Evaluating Large Language Models on Controlled Generation Tasks

AI-generated keywords: Large Language Models (LLMs)

AI-generated Key Points

  • Authors evaluate controllability of large language models (LLMs) on various generation tasks
  • LLMs compared to smaller specialized models
  • Performance analyzed on five tasks and ten benchmarks
  • LLMs struggle with fine-grained hard constraints like numerical planning and paraphrase generation
  • LLMs can generate human-level rationales and conform to coarse control signals like sentiment, topic, and keyword incorporation
  • Automatic rationales generated by LLMs can enhance performance through chain-of-thought reasoning
  • Study has limitations including heavy prompt engineering effort and imperfect automatic evaluations
  • No solutions proposed for addressing tasks where LLMs struggle, future work needed
  • Research provides insights into controllability of large language models in generation tasks
  • Potential solutions offered to improve performance.
Also access our AI generated: Comprehensive summary, Lay summary, Blog-like article; or ask questions about this paper to our AI assistant.

Authors: Jiao Sun, Yufei Tian, Wangchunshu Zhou, Nan Xu, Qian Hu, Rahul Gupta, John Frederick Wieting, Nanyun Peng, Xuezhe Ma

EMNLP 2023
License: CC BY 4.0

Abstract: While recent studies have looked into the abilities of large language models in various benchmark tasks, including question generation, reading comprehension, multilingual and etc, there have been few studies looking into the controllability of large language models on generation tasks.
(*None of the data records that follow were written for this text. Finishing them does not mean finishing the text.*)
import Literature.NumberTheory.LFunctions.FeketePolyaKernelCertificatesResidueWrappers
import HarnessLib

/-!
# No real zero for real primitive characters of conductor `9496 ≤ q ≤ 9496`: the Fekete–Pólya rows, in the kernel

Topic `Literature/NumberTheory/LFunctions`; namespace `Literature.NumberTheory.LFunctions`. THEOREMS only (no
definition, no named fact, no `sorry`; standard axioms): one PUBLIC theorem **`noRealZero{Odd,Even}_fp_<q>`** per
fundamental discriminant `D`, `|D| = q ∈ [9496, 9496]`, that admits a Fekete–Pólya witness — for every primitive
quadratic `χ` mod `q` of the parity of `D` and every `σ ∈ (0, 1)`, `L(σ, χ) ≠ 0` (statement shape of the
`interval_cases` bullets of the `NoRealZero{Odd,Even}…` range files, so a range assembly cites them by name).
Cell `parity-realchar`, kernel floor of the wide column (TARGET §2 row 19), Fekete–Pólya lane (seat prover-2).

Method: `FeketePolyaKernelCertificates{HigherOrder,ResidueTables,ResidueWrappers}.lean` — the iterated partial
sums of order `k` of the induced character `χ↑(q·w)` are non-negative over one period (`runOK` at order `2`,
`fpRun v q w k` at orders `3 … 12`, decided in the kernel; values of `χ` from the quadratic-residue bitsets of the
prime factors of the conductor — the factor list is part of each certificate, primality by `norm_num`),
hence `ℜL(σ, χ↑(q·w)) > 0` (Fekete–Pólya 1912 / MV §11.2.1 Exercise 7) and `L(σ, χ) ≠ 0` (positive Euler
factors, Exercise 8).  Witnesses `(w, k)` = the cheapest in the exact integer scan of this seat
(`HOME/parity-realchar-prover-2/fp-witnesses-6001-20000.tsv`; no kit).  1 characters in this file
(est. 6 kernel-s).  NOT covered here (no Fekete–Pólya witness with `w ≤ 40`, `q·w ≤ 4·10⁵`, `k ≤ 12`,
or deferred as too costly for this engine) — left to the truncation certificates of the companion lane:
`-9496`.

## References

* H. L. Montgomery, R. C. Vaughan, *Multiplicative Number Theory I*, CUP 2007, §9.3 Thm 9.13, §11.2.1
  Exercises 7–8. [MontgomeryVaughan2007]
* M. Fekete, G. Pólya, *Über ein Problem von Laguerre*, Rend. Circ. Mat. Palermo 34 (1912) 89–120. [FeketePolya1912]
-/

namespace Literature.NumberTheory.LFunctions

open FeketePolyaKernel

set_option maxHeartbeats 800000 in
/-- `D = 9496`: the even character `χ₋₈·(·/1187)` of conductor `9496` (`1187`: prime) — Fekete–Pólya witness of order `2` (`runOK`) along the primitive modulus; est. `6` kernel-s. [cite: MontgomeryVaughan2007, §11.2.1 Exercises 7 (g), 8] -/
theorem noRealZeroEven_fp_9496 :
    ∀ χ : DirichletCharacter ℂ 9496, χ.IsQuadratic → χ.IsPrimitive → χ.Even →
      ∀ σ : ℝ, 0 < σ → σ < 1 → χ.LFunction σ ≠ 0 :=
  good_even_of_eight_r2 [1187] (by norm_num) (by decide) (by decide) 1 (by decide) (by decide +kernel) (by decide +kernel)

end Literature.NumberTheory.LFunctions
We present an extensive analysis of various benchmarks including a sentence planning benchmark with different granularities. After comparing large language models against state-of-the-start finetuned smaller models, we present a spectrum showing large language models falling behind, are comparable, or exceed the ability of smaller models. We conclude that **large language models struggle at meeting fine-grained hard constraints**.

Submitted to arXiv on 23 Oct. 2023

Ask questions about this paper to our AI assistant

You can also chat with multiple papers at once here.

AI assistant instructions?

Results of the summarizing process for the arXiv paper: 2310.14542v1

In this study, the authors evaluate the controllability of large language models (LLMs) on various generation tasks. They compare LLMs to smaller specialized models and analyze their performance on five tasks and ten benchmarks, including a numerical planning benchmark that is challenging for LLMs but easy for humans. The results show that while LLMs can generate human-level rationales and conform to coarse control signals like sentiment, topic, and keyword incorporation, they struggle with fine-grained hard constraints such as numerical planning and paraphrase generation. The authors suggest that these findings can guide the adoption of LLMs in downstream applications. They propose using automatic rationales generated by LLMs to enhance their performance through chain-of-thought reasoning. However, the study has some limitations, including heavy prompt engineering effort and imperfect automatic evaluations. Additionally, no solutions are proposed for addressing the tasks where LLMs struggle, leaving it as future work. Overall, this research provides valuable insights into the controllability of large language models in generation tasks and offers potential solutions to improve their performance.
Created on 24 Dec. 2023

Assess the quality of the AI-generated content by voting

Score: 0

Why do we need votes?

Votes are used to determine whether we need to re-run our summarizing tools. If the count reaches -10, our tools can be restarted.

Similar papers summarized with our AI tools

Navigate through even more similar papers through a

tree representation

Look for similar papers (in beta version)

By clicking on the button above, our algorithm will scan all papers in our database to find the closest based on the contents of the full papers and not just on metadata. Please note that it only works for papers that we have generated summaries for and you can rerun it from time to time to get a more accurate result while our database grows.

Disclaimer: The AI-based summarization tool and virtual assistant provided on this website may not always provide accurate and complete summaries or responses. We encourage you to carefully review and evaluate the generated content to ensure its quality and relevance to your needs.